This file contains those controllers in the cgroup.controllers file that are enabled for the current cgroup's immediate child cgroups.

When a controller (for example, pids) is present in the cgroup.subtree_control file, the corresponding controller-interface files (for example, pids.max) are automatically created in the immediate children of the current cgroup.

For a sample procedure that creates child groups where you can implement resource management for an application, see Setting CPU Weight to Regulate Distribution of CPU Time.

To remove a cgroup, ensure that the cgroup doesn't contain other child groups, and then remove the directory. For example, to remove child group /sys/fs/cgroup/MyGroups/cgroup1 you can run the following command:.

sudo rmdir /sys/fs/cgroup/MyGroups/cgroup1

About Resource Distribution Models

The following distribution models provide you ways of implementing control or regulation in distributing resources for use by cgroups v2:

Weights

In this model, the weights of all the control groups are totaled. Each group receives a fraction of the resource based on the ratio of the group's weight against the total weight.
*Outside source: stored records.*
import Literature.NumberTheory.DiophantineGeometry.AVIsogenyTateOfCubeProofs
import HarnessLib

/-!
# Mumford §19, Theorem 3 and its corollaries: the discharges

`AVIsogenyTate` states, as named facts, Mumford's §19 Theorem 3 with its Corollaries 1–2 for abelian
varieties `A B : AbelianVariety K` over a field `K`: `Hom(A, B)` is finitely generated
(`AbelianVariety.module_finite_hom`) and free (`AbelianVariety.module_free_hom`), of rank
`≤ 4 dim A dim B` (`AbelianVariety.finrank_hom_le`), the Tate map
`ℤ_ℓ ⊗ Hom(A, B) → Hom_{Γ_K}(T_ℓ A, T_ℓ B)` is injective for `ℓ ≠ char K`
(`AbelianVariety.faltingsTateMap_injective`), and `End⁰(A)` is finite-dimensional
(`AbelianVariety.finiteDimensional_endAlgebra`). The sibling proof files reduce all five to the
Theorem of the Cube (`theoremOfCube_linEquiv`, Görtz–Wedhorn II, Thm. 24.73) —
`AVIsogenyTateHomPositivityProofs` (finite generation over any field, via positive curve forms and
base change to `K̄`) and `AVIsogenyTateOfCubeProofs` (the four corollaries) — and
`Motives/AbelianVarietyTheoremOfCubeProofs` reduces the Theorem of the Cube to the single named fact
`cechComplex_pseudoCoherent_general` (Görtz–Wedhorn II, Thm. 23.133 / Cor. 23.135: pseudo-coherence of
the Čech complex of `𝒪(D)`, i.e. the finiteness theorem for proper morphisms), which is now PROVED
(`cechComplex_pseudoCoherent_general_holds`, `Motives/CechComplexPseudoCoherentGeneralProofs`: Chow's
lemma, Serre's theorems, Leray in Čech form, rank-one dévissage, noetherian approximation), whence
the Theorem of the Cube itself (`theoremOfCube_linEquiv_holds`, `Motives/AbelianVarietyTheoremOfCubeProofs`).

This file records the resulting hypothesis-free discharges — closed statements, universally
quantified over the facts' own parameters `K`, `A`, `B` — each one application of a theorem of the
tree to `theoremOfCube_linEquiv_holds`:

* `AbelianVariety.module_finite_hom_holds` — §19 Thm. 3: `Hom(A, B)` is finitely generated;
* `AbelianVariety.module_free_hom_holds` — §19 Thm. 3 with Cor. 1: `Hom(A, B)` is free;
* `AbelianVariety.faltingsTateMap_injective_holds` — §19 Thm. 3, second assertion;
* `AbelianVariety.finrank_hom_le_holds` — §19 Cor. 1: `rank Hom(A, B) ≤ 4 dim A dim B`;
* `AbelianVariety.finiteDimensional_endAlgebra_holds` — §19 Cor. 1–2: `dim_ℚ End⁰(A) < ∞`.

It lives in its own file because the proof files (`…OfCubeProofs` and its imports) themselves
import `AVIsogenyTate`, where the facts are declared.

## References

* [MumfordAV1970] D. Mumford, *Abelian Varieties*, TIFR Studies in Mathematics 5 (1970): §19,
  Thm. 3 with Cor. 1–2 (pp. 176–178 of the 2nd ed.).
* [Milne1986AbelianVarieties] J. S. Milne, *Abelian Varieties*, in Cornell–Silverman (eds.),
  *Arithmetic Geometry* (1986): Thm. 12.5, Lemma 12.6, Cor. 12.8.
* [GortzWedhorn2023] U. Görtz, T. Wedhorn, *Algebraic Geometry II* (2023): Thm. 24.73 (p. 550);
  Thm. 23.133 / Cor. 23.135 (pp. 478–480); Thm. 23.17 / Cor. 23.18 (pp. 424–425).

## Design

No definitions, no named facts (net debt −5); one-line compositions of theorems in the tree.
Mathlib searched (pin): no abelian varieties, Tate modules or coherent cohomology in Mathlib.
-/

universe u

noncomputable section

namespace Literature.NumberTheory.DiophantineGeometry

section AbelianVariety
open Literature.AlgebraicGeometry.Motives (AbelianVariety theoremOfCube_linEquiv_holds)
open Literature.AlgebraicGeometry.Motives.AbelianVariety

/-- **Mumford §19, Theorem 3: `Hom(A, B)` is a finitely generated abelian group**, for abelian
varieties `A`, `B` over any field `K` — the named fact `AbelianVariety.module_finite_hom` holds.
Proof: `module_finite_hom_of_theoremOfCube` (finite generation from the Theorem of the Cube, over `K̄`
by positive curve forms, descended along `Hom_K(A, B) ↪ Hom_{K̄}(A_{K̄}, B_{K̄})`) applied to the
Theorem of the Cube `theoremOfCube_linEquiv_holds` (itself the proved finiteness theorem
`cechComplex_pseudoCoherent_general_holds` through `theoremOfCube_linEquiv_of_pseudoCoherent_general`).
[cite: MumfordAV1970, §19 Thm. 3] [cite: Milne1986AbelianVarieties, Thm. 12.5 (PDF pp. 190–192)] -/
theorem _root_.Literature.AlgebraicGeometry.Motives.AbelianVariety.module_finite_hom_holds :
    ∀ {K : Type u} [Field K] (A B : AbelianVariety K), module_finite_hom A B :=
  fun A B => module_finite_hom_of_theoremOfCube theoremOfCube_linEquiv_holds A B

/-- **Mumford §19, Theorem 3 with Corollary 1: `Hom(A, B)` is a free abelian group** — the named fact
`AbelianVariety.module_free_hom` holds (`module_free_hom_of_theoremOfCube`: finitely generated and
torsion-free, `[n]_A` being an isogeny, hence free over the PID `ℤ`). [cite: MumfordAV1970, §19 Thm. 3 and Cor. 1] -/
theorem _root_.Literature.AlgebraicGeometry.Motives.AbelianVariety.module_free_hom_holds :
    ∀ {K : Type u} [Field K] (A B : AbelianVariety K), module_free_hom A B :=
  fun A B => module_free_hom_of_theoremOfCube theoremOfCube_linEquiv_holds A B

/-- **Mumford §19, Theorem 3, second assertion: for every prime `ℓ` invertible in `K` the Tate map
`ℤ_ℓ ⊗ Hom(A, B) → Hom_{Γ_K}(T_ℓ A, T_ℓ B)` is injective** — the named fact
`AbelianVariety.faltingsTateMap_injective` holds (`faltingsTateMap_injective_of_theoremOfCube`;
Milne 1986, proof of Thm. 12.5 with Lemma 12.6).
[cite: MumfordAV1970, §19 Thm. 3] [cite: Milne1986AbelianVarieties, Thm. 12.5 with Lemma 12.6 (PDF pp. 190–192)] -/
theorem _root_.Literature.AlgebraicGeometry.Motives.AbelianVariety.faltingsTateMap_injective_holds :
    ∀ {K : Type u} [Field K] (A B : AbelianVariety K), faltingsTateMap_injective A B :=
  fun A B => faltingsTateMap_injective_of_theoremOfCube theoremOfCube_linEquiv_holds A B

/-- **Mumford §19, Corollary 1 of Theorem 3: `rank_ℤ Hom(A, B) ≤ 4 · dim A · dim B`** — the named fact
`AbelianVariety.finrank_hom_le` holds (`finrank_hom_le_of_theoremOfCube`: finite generation,
injectivity of the Tate map and the torsion counts `#A[n](K̄) = n^{2 dim A}` from the cube).
[cite: MumfordAV1970, §19 Cor. 1 of Thm. 3] -/
theorem _root_.Literature.AlgebraicGeometry.Motives.AbelianVariety.finrank_hom_le_holds :
    ∀ {K : Type u} [Field K] (A B : AbelianVariety K), finrank_hom_le A B :=
  fun A B => finrank_hom_le_of_theoremOfCube theoremOfCube_linEquiv_holds A B

/-- **Mumford §19, Corollaries 1–2 of Theorem 3: `End⁰(A) = ℚ ⊗ End(A)` is a finite-dimensional
`ℚ`-algebra** — the named fact `AbelianVariety.finiteDimensional_endAlgebra` holds
(`finiteDimensional_endAlgebra_of_theoremOfCube`). [cite: MumfordAV1970, §19 Cor. 1–2 of Thm. 3] -/
theorem _root_.Literature.AlgebraicGeometry.Motives.AbelianVariety.finiteDimensional_endAlgebra_holds :
    ∀ {K : Type u} [Field K] (A : AbelianVariety K), finiteDimensional_endAlgebra A :=
  fun A => finiteDimensional_endAlgebra_of_theoremOfCube theoremOfCube_linEquiv_holds A

end AbelianVariety

end Literature.NumberTheory.DiophantineGeometry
Consider 10 control groups, each with a weight of 100 for a combined total of 1000. In this case, each group can use a tenth of a specified resource.

Weight is typically used to distribute stateless resources. To apply this resource, the CPUWeight option is used.

Limits

In this model, a group can use up to the configured amount of a resource. If a resource such as memory usage for a process exceeds the limit, the kernel might stop the process with an out-of-memory (oom) message.

You can also overcommit resources so that the sum of the subgroups limits can exceed the limit of the parent group. Overcommitment assumes that resources in all subgroups aren't likely to all reach their limits at the same time.

To implement this distribution model, the MemoryMax option is often used.

Protections

In this model, a group is assigned a protected boundary. If the group's resource usage remains within the protected amount, the kernel can't deprive the group of the use of the resource in favor of other groups that are competing for the same resource. In this model, an overcommitment of resources is allowed.

To implement this model, the MemoryLow option is often used.

Allocations

In this model, a specific absolute amount is allocated for the use of finite type of resources, such as real-time budget.

Managing cgroups v2 Using sysfs

Shows how to create and tune cgroups v2 hierarchies directly in /sys/fs/cgroup for troubleshooting or temporary tests.

Important

Use systemd to handle all resource management where possible. For more information, seeUsing Systemd to Manage Control Groups.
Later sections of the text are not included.